Mendigo que se prese não tem pressa de dormir. A
neve cai como as palavras de um romance que nunca será escrito, são o fluxo
continuado e frio de uma memória infinita jamais esquecida. Dormir, para quê,
penso em dormir para recordar, mas o porteiro zeloso impede-me de entrar, com
um sorriso, e as palavras brancas começam a desfilar no fundo negro de um filme
inacabado do qual já só assisti ao final. Mundo misterioso este que aqui
esculpiram, muito moderno, mas que com tanta modernidade se tornou insustentável
e gelado, uma sombra do prometido, escuro, tão escuro e deprimente como a
vassoura que o porteiro zeloso agitou no ar, ameaçador, depois de eu ter
insistido outras tantas vezes para entrar. Perdi-lhes a conta, mas foram mais
de muitas, e a vassoura atacou mesmo e quase me partia a cabeça e os dentes, e
eu tive de fugir e abrigar-me. Estaria condenado se não o fizesse. O porteiro
era alto e forte e sabia manejar a vassoura que tinha destinada para mendigos
como nós. Esqueci-me das dores que me causou. Abriu-me o sobrolho direito,
feriu-me com gravidade a testa e insistiu nas agressões até eu quase ter
deixado de escutar. O sonho foi assim interrompido, mais uma vez, e eu que só
queria ter alguém com quem desabafar.
Não mastigo comida sólida há três dias, não encontro
espaço onde dormir, … eu não tinha pressa de dormir, mas agora estou cansado. A
diferença que me podia fazer uma boa noite de sono! Mais não peço à vida, a
partir de hoje, senão essa sensação de leveza só possível aos que se cobrem de
ridículo e gostam de estar vivos com conforto e companhia. Quero mais vinho, de
preferência sem sabor a vinagre, à hora do almoço de um dia tépido e original.
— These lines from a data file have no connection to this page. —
import Summits.PneNP.PneNP.Theorems.SymmetryBudgetWindowBarrierEntropyGameCircuit
import Summits.PneNP.PneNP.Theorems.SymmetryBudgetWindowBarrierEntropyGameHall
import Literature.Computability.Complexity.SymmetricWeisfeilerLemanSemantics
import Literature.Computability.AlgebraicComplexity.SymmetricThresholdTranslation

/-!
# Completeness of the entropy game, IIIa: semantics of the coset-refinement circuit — the gates
(dichotomy `WindowBarrier` stmt-PneNP-2145 / `NoHiddenOrder` stmt-PneNP-14781, route `PneNP/SymmetryBudget`)

Continuation of `…EntropyGameCircuit.lean`.  For the DAG `CosetGame.crDAG K T H` evaluated on an input
matrix `x`, read as the graph `Gx = SimpleGraph.fromRel (x (·,·) = true)`, every gate computes what its
name says:

* `CosetGame.val_peq` — the point test `peq A P Q q` fires iff
  `#{ρ ∈ A | (P.out ρ) q.1 ~ (P.out ρ) q.2 in Gx} = #{ρ ∈ A | (Q.out ρ) q.1 ~ (Q.out ρ) q.2 in H}`, which is
  the point clause of the refinement (`CosetGame.exists_equiv_iff_card_filter_eq`, a two-class Hall);
* `CosetGame.val_beq` — the block test counts the `ρ ∈ A` whose sub-position `⟦P.out ρ⟧` is round-`r`
  related to the target position `D`, against the target's own count `mB`;
* `CosetGame.val_rel_succ` — a `rel` gate of positive round is the conjunction of the previous round's
  gate and of all block and point tests.

The induction over the rounds (`val_rel`) and the output are in `…EntropyGameCircuitSem.lean`.
-/

-- `Summit.PneNP.PneNP.…` duplicates `PneNP` BY DESIGN (single-problem summit).
set_option linter.dupNamespace false

namespace Summit.PneNP.PneNP.Theorems

open Finset Literature.Computability.Complexity
open scoped Classical

namespace CosetGame

variable {n K T : ℕ}

noncomputable section

open Node

/-! ### Two-class Hall: matching a predicate along a bijection -/

/-- For predicates `p`, `q` on a finite type, a bijection `e` with `p a ↔ q (e a)` exists iff
`#{p} = #{q}` (glue a bijection of the `p`-part with the `q`-part and one of the complements). -/
theorem exists_equiv_iff_card_filter_eq {α : Type*} [Fintype α] (p q : α → Prop) [DecidablePred p]
    [DecidablePred q] :
    (∃ e : α ≃ α, ∀ a, p a ↔ q (e a)) ↔ (univ.filter p).card = (univ.filter q).card := by
  constructor
  · rintro ⟨e, he⟩
    refine Finset.card_bij (fun a _ => e a) (fun a ha => ?_) (fun a _ b _ h => e.injective h)
      (fun b hb => ⟨e.symm b, ?_, e.apply_symm_apply b⟩)
    · simp only [mem_filter, mem_univ, true_and] at ha ⊢; exact (he a).1 ha
    · simp only [mem_filter, mem_univ, true_and] at hb ⊢
      have h := he (e.symm b); rw [e.apply_symm_apply] at h; exact h.2 hb
  · intro h
    have h1 : Fintype.card {a // p a} = Fintype.card {a // q a} := by
      rw [Fintype.card_subtype, Fintype.card_subtype]; exact h
    have h2 : Fintype.card {a // ¬ p a} = Fintype.card {a // ¬ q a} := by
      rw [Fintype.card_subtype_compl, Fintype.card_subtype_compl, Fintype.card_subtype,
        Fintype.card_subtype, h]
    let e₁ : {a // p a} ≃ {a // q a} := Fintype.equivOfCardEq h1
    let e₂ : {a // ¬ p a} ≃ {a // ¬ q a} := Fintype.equivOfCardEq h2
    refine ⟨(Equiv.sumCompl p).symm.trans ((Equiv.sumCongr e₁ e₂).trans (Equiv.sumCompl q)), fun a => ?_⟩
    by_cases ha : p a
    · simp only [Equiv.trans_apply, Equiv.sumCompl_symm_apply_of_pos ha, Equiv.sumCongr_apply,
        Sum.map_inl, Equiv.sumCompl_apply_inl]
      exact ⟨fun _ => (e₁ ⟨a, ha⟩).2, fun _ => ha⟩
    · simp only [Equiv.trans_apply, Equiv.sumCompl_symm_apply_of_neg ha, Equiv.sumCongr_apply,
        Sum.map_inr, Equiv.sumCompl_apply_inr]
      exact ⟨fun h' => absurd h' ha, fun h' => absurd h' (e₂ ⟨a, ha⟩).2⟩

/-- Counting over an enumeration of a type group is counting over the group. -/
theorem card_filter_enumA {A : Ty n K} (p : A.1 → Prop) [DecidablePred p] :
    (univ.filter fun i : Fin (cardA A) => p (enumA A i)).card = (univ.filter p).card := by
  refine Finset.card_bij (fun i _ => enumA A i) (fun i hi => by simpa using hi)
    (fun i _ j _ h => (enumA A).injective h) (fun ρ hρ => ⟨(enumA A).symm ρ, by simpa using hρ, by simp⟩)

/-- Counts of pointwise equivalent predicates agree (whatever the decidability instances). -/
theorem card_filter_iff {α : Type*} (s : Finset α) (p q : α → Prop) [DecidablePred p] [DecidablePred q]
    (h : ∀ a, p a ↔ q a) : (s.filter p).card = (s.filter q).card :=
  Finset.card_bij (fun a _ => a) (fun a ha => by simp only [mem_filter] at ha ⊢; exact ⟨ha.1, (h a).1 ha.2⟩)
    (fun _ _ _ _ e => e) (fun b hb => ⟨b, by simp only [mem_filter] at hb ⊢; exact ⟨hb.1, (h b).2 hb.2⟩, rfl⟩)

/-! ### Generalities on gate values -/

section GateShapes

variable (V : W n K T → Bool)

/-- A binary conjunction reads its two arguments. -/
theorem and_two_iff (f : Fin 2 → W n K T) :
    (GateFn.and 2).2 (fun a => V (f a)) = true ↔ (V (f 0) = true ∧ V (f 1) = true) := by
  show decide (∀ a : Fin 2, V (f a) = true) = true ↔ _
  rw [decide_eq_true_iff, Fin.forall_fin_two]

/-- A negation gate negates its argument. -/
theorem not_iff (f : Fin 1 → W n K T) : GateFn.not.2 (fun a => V (f a)) = true ↔ V (f 0) = false := by
  show (!(V (f 0))) = true ↔ _
  cases V (f 0) <;> simp

/-- An unbounded conjunction. -/
theorem and_fin_iff {N : ℕ} (f : Fin N → W n K T) :
    (GateFn.and N).2 (fun a => V (f a)) = true ↔ ∀ a, V (f a) = true := by
  show decide (∀ a : Fin N, V (f a) = true) = true ↔ _
  rw [decide_eq_true_iff]

/-- An unbounded disjunction. -/
theorem or_fin_iff {N : ℕ} (f : Fin N → W n K T) :
    (GateFn.or N).2 (fun a => V (f a)) = true ↔ ∃ a, V (f a) = true := by
  show decide (∃ a : Fin N, V (f a) = true) = true ↔ _
  rw [decide_eq_true_iff]

/-- **The padded counter**: `MAJ_{2(N+1)}` over `(ff, f₀, …, f_{N-1})` and the threshold-`θ` padding
fires iff at least `θ` of the wires `fᵢ` are true. -/
theorem counter_iff (hff : V (Sum.inr ff) = false) (htt : V (Sum.inr tt) = true) {N θ : ℕ}
    (f : Fin N → W n K T) :
    (GateFn.maj ((N + 1) + (N + 1))).2
        (fun a => V (Fin.append (Fin.cons (Sum.inr ff) f) (pad N θ) a)) = true ↔
      θ ≤ (univ.filter fun i => V (f i) = true).card := by
  show decide ((N + 1) + (N + 1) ≤ 2 * GateFn.numOnes
    (fun a => V (Fin.append (Fin.cons (Sum.inr ff) f) (pad N θ) a))) = true ↔ _
  rw [decide_eq_true_iff]
  have happ : (fun a => V (Fin.append (Fin.cons (Sum.inr ff) f) (pad N θ) a)) =
      Fin.append (Fin.cons false fun i => V (f i)) (fun j => decide ((j : ℕ) + θ < N + 1)) := by
    funext a
    induction a using Fin.addCases with
    | left i =>
      rw [Fin.append_left, Fin.append_left]
      refine Fin.cases ?_ (fun i => ?_) i
      · simp [hff]
      · simp
    | right j =>
      rw [Fin.append_right, Fin.append_right]
      simp only [pad]
      split_ifs with h
      · simp [htt, h]
      · simp [hff, h]
  rw [happ, Literature.Computability.AlgebraicComplexity.LabelledArithCircuit.numOnes_append,
    SymWL.numOnes_cons_false, SymCR.numOnes_decide]
  have hdef : GateFn.numOnes (fun i => V (f i)) = (univ.filter fun i => V (f i) = true).card := rfl
  rw [hdef]
  have hA := Finset.card_filter_le (univ : Finset (Fin N)) (fun i => V (f i) = true)
  rw [Finset.card_univ, Fintype.card_fin] at hA
  rcases le_or_gt θ (N + 1) with hθ | hθ
  · rw [SymCR.card_filter_add_lt hθ]
    omega
  · have h0 : (univ.filter fun j : Fin (N + 1) => (j : ℕ) + θ < N + 1).card = 0 := by
      rw [Finset.card_eq_zero, Finset.filter_eq_empty_iff]
      intro j _
      omega
    rw [h0]
    omega

end GateShapes

/-! ### Values of the literal layer -/

section Values

variable (H : SimpleGraph (Fin n)) (x : Fin n × Fin n → Bool)

/-- The defining equation of gate values. -/
theorem val_node (l : Node n K T) : (crDAG K T H).val x l =
    (Node.fn l).2 (fun a => GateDAG.wire x ((crDAG K T H).val x) (Node.args H l a)) :=
  GateDAG.val_eq _ _ _

/-- The constant-true gate. -/
theorem val_tt : (crDAG K T H).val x tt = true := by
  rw [val_node]
  show decide (∀ a : Fin 0, GateDAG.wire x ((crDAG K T H).val x) (Fin.elim0 a) = true) = true
  simp

/-- The constant-false gate. -/
theorem val_ff : (crDAG K T H).val x ff = false := by
  rw [val_node]
  show decide (∃ a : Fin 0, GateDAG.wire x ((crDAG K T H).val x) (Fin.elim0 a) = true) = false
  simp

/-- The symmetrised-entry gate. -/
theorem val_ex (u v : Fin n) :
    (crDAG K T H).val x (ex u v) = true ↔ (x (u, v) = true ∨ x (v, u) = true) := by
  rw [val_node]
  show decide (∃ a : Fin 2, GateDAG.wire x ((crDAG K T H).val x)
    (if (a : ℕ) = 0 then Sum.inl (u, v) else Sum.inl (v, u)) = true) = true ↔ _
  rw [decide_eq_true_iff, Fin.exists_fin_two]
  simp

/-- **A literal wire fires iff its two vertices are adjacent** in `SimpleGraph.fromRel (x (·,·) = true)`. -/
theorem wire_litW (u v : Fin n) :
    GateDAG.wire x ((crDAG K T H).val x) (litW u v : W n K T) = true ↔
      (SimpleGraph.fromRel fun a b : Fin n => x (a, b) = true).Adj u v := by
  rw [SimpleGraph.fromRel_adj]
  simp only [litW]
  split_ifs with h
  · simp [GateDAG.wire_inr, val_ff, h]
  · rw [GateDAG.wire_inr, val_ex]
    simp [h]

local notation "Gx" => (SimpleGraph.fromRel fun a b : Fin n => x (a, b) = true)

/-! ### The point tests -/

/-- The literal wires counted by the point tests of `(A, P, q)`. -/
abbrev plit {A : Ty n K} (P : Cos A) (q : Fin n × Fin n) (i : Fin (cardA A)) : W n K T :=
  litW ((P.out * (enumA A i : Equiv.Perm (Fin n))) q.1) ((P.out * (enumA A i : Equiv.Perm (Fin n))) q.2)

/-- `pge`: at least `mP H Q q` of the point literals fire. -/
theorem val_pge {A : Ty n K} (P Q : Cos A) (q : Fin n × Fin n) :
    (crDAG K T H).val x (pge A P Q q) = true ↔
      mP H Q q ≤ (univ.filter fun i : Fin (cardA A) =>
        GateDAG.wire x ((crDAG K T H).val x) (plit (T := T) P q i) = true).card := by
  rw [val_node]
  show (GateFn.maj ((cardA A + 1) + (cardA A + 1))).2 (fun a => GateDAG.wire x ((crDAG K T H).val x)
    (Fin.append (Fin.cons (Sum.inr ff) fun i => plit P q i) (pad (cardA A) (mP H Q q)) a)) = true ↔ _
  rw [counter_iff _ (by simp [val_ff]) (by simp [val_tt])]

/-- `pgt`: at least `mP H Q q + 1` of them. -/
theorem val_pgt {A : Ty n K} (P Q : Cos A) (q : Fin n × Fin n) :
    (crDAG K T H).val x (pgt A P Q q) = true ↔
      mP H Q q + 1 ≤ (univ.filter fun i : Fin (cardA A) =>
        GateDAG.wire x ((crDAG K T H).val x) (plit (T := T) P q i) = true).card := by
  rw [val_node]
  show (GateFn.maj ((cardA A + 1) + (cardA A + 1))).2 (fun a => GateDAG.wire x ((crDAG K T H).val x)
    (Fin.append (Fin.cons (Sum.inr ff) fun i => plit P q i) (pad (cardA A) (mP H Q q + 1)) a)) = true ↔ _
  rw [counter_iff _ (by simp [val_ff]) (by simp [val_tt])]

/-- `peq`: EXACTLY `mP H Q q` of them. -/
theorem val_peq {A : Ty n K} (P Q : Cos A) (q : Fin n × Fin n) :
    (crDAG K T H).val x (peq A P Q q) = true ↔
      (univ.filter fun i : Fin (cardA A) =>
        GateDAG.wire x ((crDAG K T H).val x) (plit (T := T) P q i) = true).card = mP H Q q := by
  have hn : (crDAG K T H).val x (npgt A P Q q) = true ↔
      ¬ (mP H Q q + 1 ≤ (univ.filter fun i : Fin (cardA A) =>
        GateDAG.wire x ((crDAG K T H).val x) (plit (T := T) P q i) = true).card) := by
    rw [val_node, ← val_pgt (T := T) H x P Q q]
    show GateFn.not.2 (fun a => GateDAG.wire x ((crDAG K T H).val x) (Sum.inr (pgt A P Q q))) = true ↔ _
    rw [not_iff]
    simp
  rw [val_node]
  show (GateFn.and 2).2 (fun a => GateDAG.wire x ((crDAG K T H).val x)
    (if (a : ℕ) = 0 then Sum.inr (pge A P Q q) else Sum.inr (npgt A P Q q))) = true ↔ _
  rw [and_two_iff]
  simp only [Fin.val_zero, ↓reduceIte, Fin.val_one, one_ne_zero, GateDAG.wire_inr, val_pge, hn]
  omega

/-- The count of firing point literals is the count of `ρ ∈ A` reading an edge of `Gr x`. -/
theorem card_plit {A : Ty n K} (P : Cos A) (q : Fin n × Fin n) :
    (univ.filter fun i : Fin (cardA A) =>
        GateDAG.wire x ((crDAG K T H).val x) (plit (T := T) P q i) = true).card =
      (univ.filter fun ρ : A.1 => (Gx).Adj ((P.out * ρ) q.1) ((P.out * ρ) q.2)).card :=
  (card_filter_iff _ _ _ fun _ => wire_litW H x _ _).trans
    (card_filter_enumA (fun ρ : A.1 => (Gx).Adj ((P.out * ρ) q.1) ((P.out * ρ) q.2)))

/-! ### The block tests -/

/-- `bge`: at least `mB` of the `ρ ∈ A` have `rel r B ⟦P.out ρ⟧ D`. -/
theorem val_bge (r : Fin T) {A : Ty n K} (P Q : Cos A) (BD : Pos n K) :
    (crDAG K T H).val x (bge r A P Q BD) = true ↔
      mB K H r Q BD.1 BD.2 ≤
        (univ.filter fun i : Fin (cardA A) => (crDAG K T H).val x (rel r.castSucc BD.1 (child P BD.1 i) BD.2) = true).card := by
  rw [val_node]
  show (GateFn.maj ((cardA A + 1) + (cardA A + 1))).2 (fun a => GateDAG.wire x ((crDAG K T H).val x)
    (Fin.append (Fin.cons (Sum.inr ff) fun i => Sum.inr (rel r.castSucc BD.1 (child P BD.1 i) BD.2))
      (pad (cardA A) (mB K H r Q BD.1 BD.2)) a)) = true ↔ _
  rw [counter_iff _ (by simp [val_ff]) (by simp [val_tt])]
  simp only [GateDAG.wire_inr]

/-- `bgt`: at least `mB + 1` of them. -/
theorem val_bgt (r : Fin T) {A : Ty n K} (P Q : Cos A) (BD : Pos n K) :
    (crDAG K T H).val x (bgt r A P Q BD) = true ↔
      mB K H r Q BD.1 BD.2 + 1 ≤
        (univ.filter fun i : Fin (cardA A) => (crDAG K T H).val x (rel r.castSucc BD.1 (child P BD.1 i) BD.2) = true).card := by
  rw [val_node]
  show (GateFn.maj ((cardA A + 1) + (cardA A + 1))).2 (fun a => GateDAG.wire x ((crDAG K T H).val x)
    (Fin.append (Fin.cons (Sum.inr ff) fun i => Sum.inr (rel r.castSucc BD.1 (child P BD.1 i) BD.2))
      (pad (cardA A) (mB K H r Q BD.1 BD.2 + 1)) a)) = true ↔ _
  rw [counter_iff _ (by simp [val_ff]) (by simp [val_tt])]
  simp only [GateDAG.wire_inr]

/-- `beq`: EXACTLY `mB` of them. -/
theorem val_beq (r : Fin T) {A : Ty n K} (P Q : Cos A) (BD : Pos n K) :
    (crDAG K T H).val x (beq r A P Q BD) = true ↔
      (univ.filter fun i : Fin (cardA A) => (crDAG K T H).val x (rel r.castSucc BD.1 (child P BD.1 i) BD.2) = true).card =
        mB K H r Q BD.1 BD.2 := by
  have hn : (crDAG K T H).val x (nbgt r A P Q BD) = true ↔
      ¬ (mB K H r Q BD.1 BD.2 + 1 ≤ (univ.filter fun i : Fin (cardA A) =>
          (crDAG K T H).val x (rel r.castSucc BD.1 (child P BD.1 i) BD.2) = true).card) := by
    rw [val_node, ← val_bgt H x r P Q BD]
    show GateFn.not.2 (fun a => GateDAG.wire x ((crDAG K T H).val x) (Sum.inr (bgt r A P Q BD))) = true ↔ _
    rw [not_iff]
    simp
  rw [val_node]
  show (GateFn.and 2).2 (fun a => GateDAG.wire x ((crDAG K T H).val x)
    (if (a : ℕ) = 0 then Sum.inr (bge r A P Q BD) else Sum.inr (nbgt r A P Q BD))) = true ↔ _
  rw [and_two_iff]
  simp only [Fin.val_zero, ↓reduceIte, Fin.val_one, one_ne_zero, GateDAG.wire_inr, val_bge, hn]
  omega

/-- **Round `r + 1`**: `rel (r+1) A P Q` fires iff `rel r A P Q` does and all block and point tests do. -/
theorem val_rel_succ (r : ℕ) (hr : r + 1 < T + 1) {A : Ty n K} (P Q : Cos A) :
    (crDAG K T H).val x (rel ⟨r + 1, hr⟩ A P Q) = true ↔
      (crDAG K T H).val x (rel ⟨r, by omega⟩ A P Q) = true ∧
      (∀ BD : Pos n K, (crDAG K T H).val x (beq ⟨r, by omega⟩ A P Q BD) = true) ∧
      (∀ q : Fin n × Fin n, (crDAG K T H).val x (peq A P Q q) = true) := by
  rw [val_node]
  show (GateFn.and (1 + (Fintype.card (Pos n K) + n * n))).2 (fun a => GateDAG.wire x ((crDAG K T H).val x)
    (Fin.append (fun _ : Fin 1 => (Sum.inr (rel ⟨r, by omega⟩ A P Q) : W n K T))
      (Fin.append (fun i => Sum.inr (beq ⟨r, by omega⟩ A P Q (enumPos n K i)))
        (fun i => Sum.inr (peq A P Q (finProdFinEquiv.symm i)))) a)) = true ↔ _
  rw [and_fin_iff, Fin.forall_fin_add, Fin.forall_fin_add]
  simp only [Fin.append_left, Fin.append_right, GateDAG.wire_inr, Fin.forall_fin_one]
  refine and_congr_right fun _ => and_congr ?_ ?_
  · exact (enumPos n K).forall_congr_right (q := fun BD => (crDAG K T H).val x (beq ⟨r, by omega⟩ A P Q BD) = true)
  · exact finProdFinEquiv.symm.forall_congr_right (q := fun q => (crDAG K T H).val x (peq A P Q q) = true)

end Values

end

end CosetGame

end Summit.PneNP.PneNP.Theorems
É já só nisso que penso, e numa mulher bela que me aqueça e provoque a inveja
de outros homens pela originalidade dos seus movimentos e por tanto se agarrar
a mim e ao que resta dos meus sonhos. E desejo ser tão parvo e estúpido como os
demais, como o Mago confessou, tentar de novo entrar na estalagem e beber com
eles até que o calor da existência fútil regresse ao meu lar inexistente. Quero
ficar por lá, sentado, a rir e a chorar, embriagado, este sonho ainda não
sonhado, ainda não vivido. A emoção desse dia está para chegar.
Temos tempo, temos todo o tempo do mundo para ficar
aqui à espera de chegar. Lentos, como são lentos e demoram a passar os minutos
desta espera prodigiosa. O meu gato dorme ao meu lado, eu vejo-o a dormir,
enroscado e circular, e lembro-me, como se lembrava o Mago, que tudo é sono,
que tudo é um sonho que alguém sonhou. Apenas o Mago, por ser como só ele
sofria, sabia antes de todos o que realmente era Verdade e acontecia.